I sat down on a hearth, next to a giggling girl, happy in her blue skirts. She chattered like a squirrel and I smiled at her, and soon she leaned against me and began to sing a funny little song about three milkmaids. There were others sitting and standing about the hearth, and they joined in the song. We all laughed at the end, but I wasn’t sure why. And her hand was warm, resting so casually on my thigh.

Brother, are you mad? Have you eaten fishbones, are you burned by fever?

“Huh?”

Your mind is clouded. Your thoughts are bloodless and sickly. You move like prey.

“I feel fine.”.

“Do you, sir? Then I do, too.” She smiled up at me. Chubby little face, dark eyes, curly hair peeking out from under her cap. Verity would like this one. She patted my leg companionably. A bit higher than she had touched me before.

“FitzChivalry!”

I looked up slowly. Patience was standing over me, with Lacey at her elbow. I smiled to see her there. She so seldom came out of her rooms to socialize. Especially in winter. Winter was a hard time for her. “I shall be so glad when summer returns, and we can walk in the gardens together,” I told her.

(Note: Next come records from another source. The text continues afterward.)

import Literature.NumberTheory.LFunctions.FordLargeLambdaCheck
import Literature.NumberTheory.LFunctions.FordLargeLambdaRows1
import Literature.NumberTheory.LFunctions.FordLargeLambdaRows2
import Literature.NumberTheory.LFunctions.FordLargeLambdaRows3
import Literature.NumberTheory.LFunctions.FordLargeLambdaRows4
import Literature.NumberTheory.LFunctions.FordLargeLambdaRows5
import Literature.NumberTheory.LFunctions.FordLargeLambdaRows6
import Literature.NumberTheory.LFunctions.FordLargeLambdaRows7
import Literature.NumberTheory.LFunctions.FordLargeLambdaRows8
import Literature.NumberTheory.LFunctions.FordLargeLambdaRows9
import Literature.NumberTheory.LFunctions.FordLargeLambdaRows10
import Literature.NumberTheory.LFunctions.FordLargeLambdaRows11
import Literature.NumberTheory.LFunctions.FordLargeLambdaRows12
import Literature.NumberTheory.LFunctions.FordLargeLambdaRows13
import Literature.NumberTheory.LFunctions.FordLargeLambdaRows14
import Literature.NumberTheory.LFunctions.FordLargeLambdaRows15
import Literature.NumberTheory.LFunctions.FordLargeLambdaRows16
import Literature.NumberTheory.LFunctions.FordLargeLambdaRows17
import Literature.NumberTheory.LFunctions.FordLargeLambdaRows18
import Literature.NumberTheory.LFunctions.FordLargeLambdaRows19
import Literature.NumberTheory.LFunctions.FordLargeLambdaRows20
import Literature.NumberTheory.LFunctions.FordLargeLambdaRows21
import Literature.NumberTheory.LFunctions.FordLargeLambdaRows22
import Literature.NumberTheory.LFunctions.FordLargeLambdaRows23
import Literature.NumberTheory.LFunctions.FordLargeLambdaRows24
import Literature.NumberTheory.LFunctions.FordLargeLambdaRows25
import Literature.NumberTheory.LFunctions.FordLargeLambdaRows26
import Literature.NumberTheory.LFunctions.FordLargeLambdaRows27
import Literature.NumberTheory.LFunctions.FordLargeLambdaRows28
import Literature.NumberTheory.LFunctions.FordLargeLambdaRows29
import Literature.NumberTheory.LFunctions.FordLargeLambdaRows30
import Literature.NumberTheory.LFunctions.FordLargeLambdaRows31
import HarnessLib

/-!
# Ford's Theorem 2 for `87 ≤ λ ≤ 2025` from Theorems 3–4 (assembly of the certified rows)

Topic `Literature/NumberTheory/LFunctions`. Everything here is PROVED (no named fact, no `def`
except the concatenated row list and the coverage checker).

K. Ford, Proc. LMS 85 (2002), Theorem 2 (`S(N,t) ≤ 9.463 N^{1−1/(133.66λ²)}`) in the range
`87 ≤ λ ≤ 2025`, deduced from Theorem 3 (the three rows of (1.7), hypotheses `hT3a–c`) and
Theorem 4 (hypothesis `hT4`, verbatim) of the source: the certified rows of
`FordLargeLambdaRows*.lean` cover `[87, 2025]` by consecutive `λ`-intervals
(`FordVK.rowsAll_chain`), each row passes `FordVK.Sec5Row.check` (kernel computations), and
`FordVK.Sec5Row.sound` (`FordLargeLambdaCheck.lean`) turns a passed row into Theorem 2 on its
interval in the nontrivial range `log N ≥ 300λ²`; the trivial range is
`FordVK.expSum_bound_trivial_range` and `N = 1` is trivial.

* `FordVK.expSum_bound_lambda_87_2025` — **Theorem 2 of the source for `N^{87} ≤ t ≤ N^{2025}`**
  (constant `9.463`, exponent `1 − (log N)²/(133.66 (log t)²)`), from `hT3a–c`, `hT4`.

## References
* K. Ford, Proc. London Math. Soc. (3) 85 (2002), 565–633; arXiv:1910.08209: Theorem 2, §5,
  Lemmas 5.2–5.3. [Ford2002]
-/

open Finset Real

namespace Literature.NumberTheory.LFunctions
namespace FordVK

/-- Consecutive coverage of `[lo, hi]` (numerators at denominator `10¹⁰`) by the intervals of a
row list. [folklore] -/
def Sec5Row.chainOK : ℕ → ℕ → List Sec5Row → Bool
  | a, b, [] => decide (a = b)
  | a, b, R :: rest => decide (R.lamloN = a ∧ R.lamD = 10 ^ 10 ∧ a ≤ R.lamhiN) && Sec5Row.chainOK R.lamhiN b rest

/-- A point strictly beyond `lo` and below `hi` lies in the interval of some row. [folklore] -/
theorem Sec5Row.exists_mem_of_chainOK_lt : ∀ (a b : ℕ) (l : List Sec5Row), Sec5Row.chainOK a b l = true →
    ∀ x : ℝ, (a : ℝ) / 10 ^ 10 < x → x ≤ (b : ℝ) / 10 ^ 10 →
      ∃ R ∈ l, (R.lamloN : ℝ) / R.lamD ≤ x ∧ x ≤ (R.lamhiN : ℝ) / R.lamD
  | a, b, [], h, x, hx1, hx2 => by
    simp only [chainOK, decide_eq_true_eq] at h
    subst h
    exact absurd hx2 (not_le.2 hx1)
  | a, b, R :: rest, h, x, hx1, hx2 => by
    simp only [chainOK, Bool.and_eq_true, decide_eq_true_eq] at h
    obtain ⟨⟨hlo, hD, _⟩, hrest⟩ := h
    rcases le_or_gt x ((R.lamhiN : ℝ) / 10 ^ 10) with hx | hx
    · refine ⟨R, by simp, ?_, ?_⟩
      · rw [hD, hlo]; norm_num at hx1 ⊢; exact hx1.le
      · rw [hD]; norm_num at hx ⊢; exact hx
    · obtain ⟨R', hR', h1, h2⟩ := Sec5Row.exists_mem_of_chainOK_lt R.lamhiN b rest hrest x hx hx2
      exact ⟨R', by simp [hR'], h1, h2⟩

/-- A covered point lies in the interval of some row (nonempty chain). [folklore] -/
theorem Sec5Row.exists_mem_of_chainOK {a b : ℕ} {R : Sec5Row} {rest : List Sec5Row}
    (h : Sec5Row.chainOK a b (R :: rest) = true) {x : ℝ} (hx1 : (a : ℝ) / 10 ^ 10 ≤ x)
    (hx2 : x ≤ (b : ℝ) / 10 ^ 10) :
    ∃ R' ∈ R :: rest, (R'.lamloN : ℝ) / R'.lamD ≤ x ∧ x ≤ (R'.lamhiN : ℝ) / R'.lamD := by
  simp only [chainOK, Bool.and_eq_true, decide_eq_true_eq] at h
  obtain ⟨⟨hlo, hD, _⟩, hrest⟩ := h
  rcases le_or_gt x ((R.lamhiN : ℝ) / 10 ^ 10) with hx | hx
  · refine ⟨R, by simp, ?_, ?_⟩
    · rw [hD, hlo]; norm_num at hx1 ⊢; exact hx1
    · rw [hD]; norm_num at hx ⊢; exact hx
  · obtain ⟨R', hR', h1, h2⟩ := Sec5Row.exists_mem_of_chainOK_lt R.lamhiN b rest hrest x hx hx2
    exact ⟨R', by simp [hR'], h1, h2⟩

/-- All certified rows, `λ ∈ [87, 2025]`. [cite: Ford2002, proof of Lemma 5.3 (Program 2)] -/
def rowsAll : List Sec5Row :=
  rows1 ++ rows2 ++ rows3 ++ rows4 ++ rows5 ++ rows6 ++ rows7 ++ rows8 ++ rows9 ++ rows10 ++ rows11 ++ rows12 ++ rows13 ++ rows14 ++ rows15 ++ rows16 ++ rows17 ++ rows18 ++ rows19 ++ rows20 ++ rows21 ++ rows22 ++ rows23 ++ rows24 ++ rows25 ++ rows26 ++ rows27 ++ rows28 ++ rows29 ++ rows30 ++ rows31

/-- Every row passes the checker (the kernel computations of the chunk files). [cite: Ford2002, proof of Lemma 5.3] -/
theorem rowsAll_check : rowsAll.all Sec5Row.check = true := by
  simp only [rowsAll, List.all_append, rows1_check, rows2_check, rows3_check, rows4_check, rows5_check, rows6_check, rows7_check, rows8_check, rows9_check, rows10_check, rows11_check, rows12_check, rows13_check, rows14_check, rows15_check, rows16_check, rows17_check, rows18_check, rows19_check, rows20_check, rows21_check, rows22_check, rows23_check, rows24_check, rows25_check, rows26_check, rows27_check, rows28_check, rows29_check, rows30_check, rows31_check, Bool.and_self]

set_option maxHeartbeats 0 in
/-- The rows cover `[87, 2025]` consecutively. [folklore] -/
theorem rowsAll_chain : Sec5Row.chainOK (87 * 10 ^ 10) (2025 * 10 ^ 10) rowsAll = true := by
  decide +kernel

/-- `rowsAll` is nonempty. [folklore] -/
theorem rowsAll_ne_nil : rowsAll ≠ [] := by decide

/-- Coverage for nonempty chains. [folklore] -/
theorem Sec5Row.exists_mem_of_chainOK' {lo hi : ℕ} {l : List Sec5Row} (h : Sec5Row.chainOK lo hi l = true)
    (hne : l ≠ []) {x : ℝ} (hx1 : (lo : ℝ) / 10 ^ 10 ≤ x) (hx2 : x ≤ (hi : ℝ) / 10 ^ 10) :
    ∃ R ∈ l, (R.lamloN : ℝ) / R.lamD ≤ x ∧ x ≤ (R.lamhiN : ℝ) / R.lamD := by
  cases l with
  | nil => exact absurd rfl hne
  | cons R rest => exact Sec5Row.exists_mem_of_chainOK h hx1 hx2

/-- **Ford's Theorem 2 for `N^{87} ≤ t ≤ N^{2000}`, from Theorem 3 ((1.7)) and Theorem 4 of the
source**: `‖∑_{N<n≤R} (n+u)^{-it}‖ ≤ 9.463 N^{1 − (log N)²/(133.66 (log t)²)}` for `1 ≤ N < R ≤ 2N`,
`0 < u ≤ 1`. Hypotheses `hT3a–c`: the rows `(ρ, θ)` of (1.7) (Theorem 3: for `k ≥ 129` there is
`s ≤ ρk²` with `J_{s,k}(P) ≤ k^{θk³} P^{2s − k(k+1)/2 + 0.001k²}`); `hT4`: Theorem 4 verbatim. These are
§§3–4 of the source (explicit Vinogradov mean value theorems) and are not yet in the tree.
[cite: Ford2002, Theorem 2 (proof, §5, Lemmas 5.2–5.3)] -/
theorem expSum_bound_lambda_87_2025
    (hT3a : ∀ k : ℕ, 200 ≤ k → ∃ s₃ : ℕ, 1 ≤ s₃ ∧ (s₃ : ℝ) ≤ 3.21432 * (k : ℝ) ^ 2 ∧ ∀ P : ℕ, 1 ≤ P →
      (VMV.J k s₃ (Finset.Icc (1 : ℤ) P) : ℝ) ≤ (k : ℝ) ^ (2.3291 * (k : ℝ) ^ 3)
        * (P : ℝ) ^ ((2 * s₃ : ℝ) - ((k * (k + 1) / 2 : ℕ) : ℝ) + 0.001 * (k : ℝ) ^ 2))
    (hT3b : ∀ k : ℕ, 150 ≤ k → k ≤ 199 → ∃ s₃ : ℕ, 1 ≤ s₃ ∧ (s₃ : ℝ) ≤ 3.21734 * (k : ℝ) ^ 2 ∧ ∀ P : ℕ, 1 ≤ P →
      (VMV.J k s₃ (Finset.Icc (1 : ℤ) P) : ℝ) ≤ (k : ℝ) ^ (2.3849 * (k : ℝ) ^ 3)
        * (P : ℝ) ^ ((2 * s₃ : ℝ) - ((k * (k + 1) / 2 : ℕ) : ℝ) + 0.001 * (k : ℝ) ^ 2))
    (hT3c : ∀ k : ℕ, 129 ≤ k → k ≤ 149 → ∃ s₃ : ℕ, 1 ≤ s₃ ∧ (s₃ : ℝ) ≤ 3.22313 * (k : ℝ) ^ 2 ∧ ∀ P : ℕ, 1 ≤ P →
      (VMV.J k s₃ (Finset.Icc (1 : ℤ) P) : ℝ) ≤ (k : ℝ) ^ (2.4183 * (k : ℝ) ^ 3)
        * (P : ℝ) ^ ((2 * s₃ : ℝ) - ((k * (k + 1) / 2 : ℕ) : ℝ) + 0.001 * (k : ℝ) ^ 2))
    (hT4 : ∀ (k h s : ℕ) (P η D : ℝ), 60 ≤ k → (0.9 : ℝ) * k ≤ h → h + 2 ≤ k →
      2 * (k - h + 1) ≤ s → s ≤ (h / 2) * (k - h + 1) → 10 ≤ D → Real.exp (D * (k : ℝ) ^ 2) ≤ P →
      2 / (k : ℝ) ^ 3 < η → η ≤ 1 / (2 * (k : ℝ)) →
      18 / (k : ℝ) ≤ 4 * Real.log k / (D * (k : ℝ) ^ 2 * η) →
      4 * Real.log k / (D * (k : ℝ) ^ 2 * η) ≤ 0.4 →
      (Jinc k s ((calC P (P ^ η)).map Nat.castEmbedding) h k : ℝ)
        ≤ Real.exp ((s : ℝ) ^ 2 / ((k : ℝ) - h + 1)
            + 10.5 * ((k : ℝ) - h + 1) * Real.log k ^ 2 / (D * k * η ^ 2)
            - s * ((1 / η + h) * (1 - 1 / (h : ℝ)) ^ ((s : ℝ) / ((k : ℝ) - h + 1)) - h)
              * Real.log (1 / (10 * η)))
          * P ^ ((2 * s : ℝ) - ((k : ℝ) - h + 1) / 2 * (h + k) + ((k : ℝ) - h + 1) * ((k : ℝ) - h) / 2
            + η * (s : ℝ) ^ 2 / (2 * ((k : ℝ) - h + 1))
            + h * ((k : ℝ) - h + 1) * Real.exp (-(s : ℝ) / (h * ((k : ℝ) - h + 1)))))
    {N R₀ : ℕ} {t u : ℝ} (hN : 1 ≤ N) (hNR : N < R₀) (hR : R₀ ≤ 2 * N) (hu0 : 0 < u) (hu1 : u ≤ 1)
    (ht1 : (N : ℝ) ^ (87 : ℕ) ≤ t) (ht2 : t ≤ (N : ℝ) ^ (2025 : ℕ)) :
    ‖∑ n ∈ Ioc N R₀, ((n : ℂ) + u) ^ (-(t * Complex.I))‖
      ≤ 9.463 * (N : ℝ) ^ (1 - Real.log N ^ 2 / (133.66 * Real.log t ^ 2)) := by
  have hS := norm_shifted_sum_le_trivial hR hu0 (t := t)
  rcases eq_or_lt_of_le hN with hN1 | hN2
  · -- `N = 1`
    subst hN1
    simp only [Nat.cast_one, Real.one_rpow, mul_one] at hS ⊢
    linarith
  -- `N ≥ 2`
  have hN0 : (0 : ℝ) < N := by positivity
  have hN1' : (1 : ℝ) < N := by exact_mod_cast hN2
  have hL : 0 < Real.log N := Real.log_pos hN1'
  have hNpow : (1 : ℝ) < (N : ℝ) ^ (87 : ℕ) := one_lt_pow₀ hN1' (by norm_num)
  have ht1' : 1 < t := lt_of_lt_of_le hNpow ht1
  have ht0 : 0 < t := by linarith
  have hlog1 : (87 : ℝ) * Real.log N ≤ Real.log t := by
    have := Real.log_le_log (by positivity) ht1
    rwa [Real.log_pow, Nat.cast_ofNat] at this
  have hlog2 : Real.log t ≤ 2025 * Real.log N := by
    have := Real.log_le_log ht0 ht2
    rwa [Real.log_pow, Nat.cast_ofNat] at this
  by_cases hsmall : Real.log N ^ 3 ≤ 300 * Real.log t ^ 2
  · have h := expSum_bound_trivial_range hN hR hu0 ht1' hsmall (R₀ := R₀)
    refine (h.trans ?_)
    exact mul_le_mul_of_nonneg_right (by norm_num) (by positivity)
  · push Not at hsmall
    have hbig : 300 * (Real.log t / Real.log N) ^ 2 ≤ Real.log N := by
      rw [div_pow, ← mul_div_assoc, div_le_iff₀ (by positivity)]
      nlinarith [hsmall]
    set lam := Real.log t / Real.log N with hlam
    have hlam1 : ((87 * 10 ^ 10 : ℕ) : ℝ) / 10 ^ 10 ≤ lam := by
      rw [hlam, le_div_iff₀ hL]; push_cast; linarith
    have hlam2 : lam ≤ ((2025 * 10 ^ 10 : ℕ) : ℝ) / 10 ^ 10 := by
      rw [hlam, div_le_iff₀ hL]; push_cast; linarith
    obtain ⟨R, hRmem, h1, h2⟩ := Sec5Row.exists_mem_of_chainOK' rowsAll_chain rowsAll_ne_nil hlam1 hlam2
    have hcheck : R.check = true := List.all_eq_true.1 rowsAll_check R hRmem
    have hlo : (R.lamloN : ℝ) / R.lamD * Real.log N ≤ Real.log t := by
      rw [hlam, le_div_iff₀ hL] at h1; exact h1
    have hhi : Real.log t ≤ (R.lamhiN : ℝ) / R.lamD * Real.log N := by
      rw [hlam, div_le_iff₀ hL] at h2; exact h2
    exact R.sound hcheck hT3a hT3b hT3c hT4 (by omega) hNR hR hu0 hu1 ht0 hlo hhi hbig

end FordVK
end Literature.NumberTheory.LFunctions
/-- **Weighted null-energy estimate on a box.** In the setting of `weighted_identity_box` (`V ≥ 0`), let
`p ≤ m₁ ≤ m₂ ≤ q`, `0 ≤ T`; suppose the boundary terms vanish (`w(p)p_κ(t,p) = w(q)p_κ(t,q) = 0`,
`t ∈ [0,T]`), `w ≥ 0`, `κw′ ≥ c > 0` on `[p,q]`, `cV ≤ −κ(wV′ + w′V)` on `[p,m₁] ∪ [m₂,q]` (repulsive ends),
`−κ(wV′ + w′V) ≥ −C`, `V ≤ V₁` on `[m₁,m₂]` and `∫_0^T ∫_{m₁}^{m₂} u² ≤ K`.  Then
`∫_0^T ∫_p^q ((u_t + κu_x)² + Vu²) ≤ (∫_p^q w e_κ(0,·) + (C + cV₁)K)/c`. [folklore] -/
theorem weighted_box_estimate (hu : ContDiff ℝ 2 u) (hV : ContDiff ℝ 1 V) (hV0 : ∀ x, 0 ≤ V x)
    (hκ : κ ^ 2 = 1)
    (hsol : ∀ z : ℝ × ℝ, fderiv ℝ (fderiv ℝ u) z (1, 0) (1, 0)
      - fderiv ℝ (fderiv ℝ u) z (0, 1) (0, 1) + V z.2 * u z = 0)
    {eκ pκ : ℝ × ℝ → ℝ}
    (heκ : ∀ z, eκ z = (fderiv ℝ u z (1, 0) + κ * fderiv ℝ u z (0, 1)) ^ 2 + V z.2 * u z ^ 2)
    (hpκ : ∀ z, pκ z = κ * ((fderiv ℝ u z (1, 0) + κ * fderiv ℝ u z (0, 1)) ^ 2 - V z.2 * u z ^ 2))
    {w w' : ℝ → ℝ} (hw : ∀ x, HasDerivAt w (w' x) x) (hw' : Continuous w')
    {p m₁ m₂ q T c C V₁ K : ℝ} (hpm : p ≤ m₁) (hm : m₁ ≤ m₂) (hmq : m₂ ≤ q) (hT : 0 ≤ T)
    (hbp : ∀ t ∈ Icc 0 T, w p * pκ (t, p) = 0) (hbq : ∀ t ∈ Icc 0 T, w q * pκ (t, q) = 0)
    (hw0 : ∀ x ∈ Icc p q, 0 ≤ w x) (hc : 0 < c) (hcw : ∀ x ∈ Icc p q, c ≤ κ * w' x)
    (hfar : ∀ x ∈ Icc p m₁ ∪ Icc m₂ q, c * V x ≤ -(κ * (w x * deriv V x + w' x * V x)))
    (hC : 0 ≤ C) (hnear : ∀ x ∈ Icc m₁ m₂, -C ≤ -(κ * (w x * deriv V x + w' x * V x)))
    (hV₁ : ∀ x ∈ Icc m₁ m₂, V x ≤ V₁) (hK : (∫ t in (0 : ℝ)..T, ∫ x in m₁..m₂, u (t, x) ^ 2) ≤ K) :
    (∫ t in (0 : ℝ)..T, ∫ x in p..q,
        ((fderiv ℝ u (t, x) (1, 0) + κ * fderiv ℝ u (t, x) (0, 1)) ^ 2 + V x * u (t, x) ^ 2))
      ≤ ((∫ x in p..q, w x * eκ (0, x)) + (C + c * V₁) * K) / c := by
  have hpq : p ≤ q := hpm.trans (hm.trans hmq)
  have huc : Continuous u := (differentiable_of_contDiff_two hu).continuous
  have hΦc : Continuous fun z : ℝ × ℝ => fderiv ℝ u z (1, 0) + κ * fderiv ℝ u z (0, 1) :=
    (continuous_fderiv_apply hu (1, 0)).add (continuous_const.mul (continuous_fderiv_apply hu (0, 1)))
  have hVc : Continuous fun z : ℝ × ℝ => V z.2 := hV.continuous.comp continuous_snd
  -- the identity with vanishing boundary terms
  set src : ℝ × ℝ → ℝ := fun z =>
    κ * ((w z.2 * deriv V z.2 + w' z.2 * V z.2) * u z ^ 2
      - w' z.2 * (fderiv ℝ u z (1, 0) + κ * fderiv ℝ u z (0, 1)) ^ 2) with hsrc
  have hsrcc : Continuous src := continuous_weightedSource hu hV κ hw hw'
  have key := weighted_identity_box hu hV hκ hsol heκ hpκ hw hw' p q 0 T
  have hbdry : (∫ t in (0 : ℝ)..T, (w q * pκ (t, q) - w p * pκ (t, p))) = 0 := by
    rw [intervalIntegral.integral_congr (g := fun _ => (0 : ℝ)) fun t ht => ?_]
    · simp
    · rw [uIcc_of_le hT] at ht
      simp only [hbq t ht, hbp t ht, sub_zero]
  rw [hbdry, zero_add] at key
  -- `∫∫ (−src) ≤ E_w(0)`
  have hET : 0 ≤ ∫ x in p..q, w x * eκ (T, x) :=
    intervalIntegral.integral_nonneg hpq fun x hx => mul_nonneg (hw0 x hx) (by
      rw [heκ]; have := hV0 x; positivity)
  have hneg : (∫ t in (0 : ℝ)..T, ∫ x in p..q, -src (t, x)) ≤ ∫ x in p..q, w x * eκ (0, x) := by
    have : (∫ t in (0 : ℝ)..T, ∫ x in p..q, -src (t, x)) = -∫ t in (0 : ℝ)..T, ∫ x in p..q, src (t, x) := by
      rw [← intervalIntegral.integral_neg]
      exact intervalIntegral.integral_congr fun t _ => intervalIntegral.integral_neg
    rw [this]
    linarith
  -- the good and the bad densities
  set good : ℝ × ℝ → ℝ := fun z =>
    c * (fderiv ℝ u z (1, 0) + κ * fderiv ℝ u z (0, 1)) ^ 2 + c * (V z.2 * u z ^ 2) with hgood
  set bad : ℝ × ℝ → ℝ := fun z => (C + c * V₁) * u z ^ 2 with hbad
  have hgoodc : Continuous good := (continuous_const.mul (hΦc.pow 2)).add
    (continuous_const.mul (hVc.mul (huc.pow 2)))
  have hbadc : Continuous bad := continuous_const.mul (huc.pow 2)
  have hnsc : Continuous fun z => -src z := hsrcc.neg
  -- pointwise comparisons
  have hpt_far : ∀ t x, x ∈ Icc p m₁ ∪ Icc m₂ q → x ∈ Icc p q → good (t, x) ≤ -src (t, x) := by
    intro t x hx hx'
    have h1 := hfar x hx
    have h2 := hcw x hx'
    have h3 : 0 ≤ V x * u (t, x) ^ 2 := mul_nonneg (hV0 x) (sq_nonneg _)
    simp only [hgood, hsrc]
    nlinarith [sq_nonneg (fderiv ℝ u (t, x) (1, 0) + κ * fderiv ℝ u (t, x) (0, 1)),
      mul_le_mul_of_nonneg_right h1 (sq_nonneg (u (t, x))),
      mul_le_mul_of_nonneg_right h2 (sq_nonneg (fderiv ℝ u (t, x) (1, 0) + κ * fderiv ℝ u (t, x) (0, 1)))]
  have hpt_near : ∀ t, ∀ x ∈ Icc m₁ m₂, good (t, x) ≤ -src (t, x) + bad (t, x) := by
    intro t x hx
    have hx' : x ∈ Icc p q := ⟨hpm.trans hx.1, hx.2.trans hmq⟩
    have h1 := hnear x hx
    have h2 := hcw x hx'
    have h4 := hV₁ x hx
    have h3 : 0 ≤ u (t, x) ^ 2 := sq_nonneg _
    simp only [hgood, hsrc, hbad]
    nlinarith [sq_nonneg (fderiv ℝ u (t, x) (1, 0) + κ * fderiv ℝ u (t, x) (0, 1)),
      mul_le_mul_of_nonneg_right h1 h3, mul_le_mul_of_nonneg_right h4 h3,
      mul_le_mul_of_nonneg_right h2 (sq_nonneg (fderiv ℝ u (t, x) (1, 0) + κ * fderiv ℝ u (t, x) (0, 1))),
      mul_nonneg hc.le (mul_nonneg (sub_nonneg.2 h4) h3)]
  -- integrate: `∫∫ good ≤ ∫∫ (−src) + ∫∫_{near} bad`
  have hI : (∫ t in (0 : ℝ)..T, ∫ x in p..q, good (t, x))
      ≤ (∫ t in (0 : ℝ)..T, ∫ x in p..q, -src (t, x)) + ∫ t in (0 : ℝ)..T, ∫ x in m₁..m₂, bad (t, x) := by
    rw [integral2_split hgoodc T p m₁ q, integral2_split hgoodc T m₁ m₂ q,
      integral2_split hnsc T p m₁ q, integral2_split hnsc T m₁ m₂ q]
    have i1 := integral2_mono_on hgoodc hnsc hT hpm fun t _ x hx => hpt_far t x (Or.inl hx)
      ⟨hx.1, hx.2.trans (hm.trans hmq)⟩
    have i3 := integral2_mono_on hgoodc hnsc hT hmq fun t _ x hx => hpt_far t x (Or.inr hx)
      ⟨hpm.trans (hm.trans hx.1), hx.2⟩
    have i2 := integral2_mono_on (h := fun z => -src z + bad z) hgoodc (hnsc.add hbadc) hT hm
      fun t _ x hx => hpt_near t x hx
    rw [integral2_add hnsc hbadc] at i2
    linarith
  have hbadK : (∫ t in (0 : ℝ)..T, ∫ x in m₁..m₂, bad (t, x)) ≤ (C + c * V₁) * K := by
    have h1 : (∫ t in (0 : ℝ)..T, ∫ x in m₁..m₂, bad (t, x))
        = (C + c * V₁) * ∫ t in (0 : ℝ)..T, ∫ x in m₁..m₂, u (t, x) ^ 2 :=
      integral2_const_mul (g := fun z => u z ^ 2) (C + c * V₁) T m₁ m₂
    have hV₁0 : 0 ≤ V₁ := (hV0 m₁).trans (hV₁ m₁ ⟨le_rfl, hm⟩)
    rw [h1]
    exact mul_le_mul_of_nonneg_left hK (by positivity)
  -- conclude
  have hgoal : (∫ t in (0 : ℝ)..T, ∫ x in p..q,
      ((fderiv ℝ u (t, x) (1, 0) + κ * fderiv ℝ u (t, x) (0, 1)) ^ 2 + V x * u (t, x) ^ 2))
      = (∫ t in (0 : ℝ)..T, ∫ x in p..q, good (t, x)) / c := by
    rw [eq_div_iff hc.ne', mul_comm]
    refine Eq.trans (integral2_const_mul (g := fun z =>
      (fderiv ℝ u z (1, 0) + κ * fderiv ℝ u z (0, 1)) ^ 2 + V z.2 * u z ^ 2) c T p q).symm ?_
    refine intervalIntegral.integral_congr fun t _ => intervalIntegral.integral_congr fun x _ => ?_
    simp only [hgood]
    ring
  rw [hgoal]
  exact div_le_div_of_nonneg_right (by linarith) hc.le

She looked at me silently for a moment. “I have something heavy I wish carried up to my rooms. Will you bring it for me?”

“Certainly.” I stood carefully. “I have to go,” I told the little servant girl. “My mother needs me. I liked your song.”

“Good-bye, sir!” she chirped at me, and Lacey glared at her. Patience’s cheeks were very rosy. I followed her through the ebb and press of folk. We came to the foot of the stairs.

“I forget how to do these,” I told her. “And where is the heavy thing you wish carried?”

“That was an excuse to get you away from there before you completely disgraced yourself!” she hissed at me. “What is the matter with you? How could you behave so badly? Are you drunk?”

I thought about it. “Nighteyes said I was poisoned by fishbones. But I feel fine.”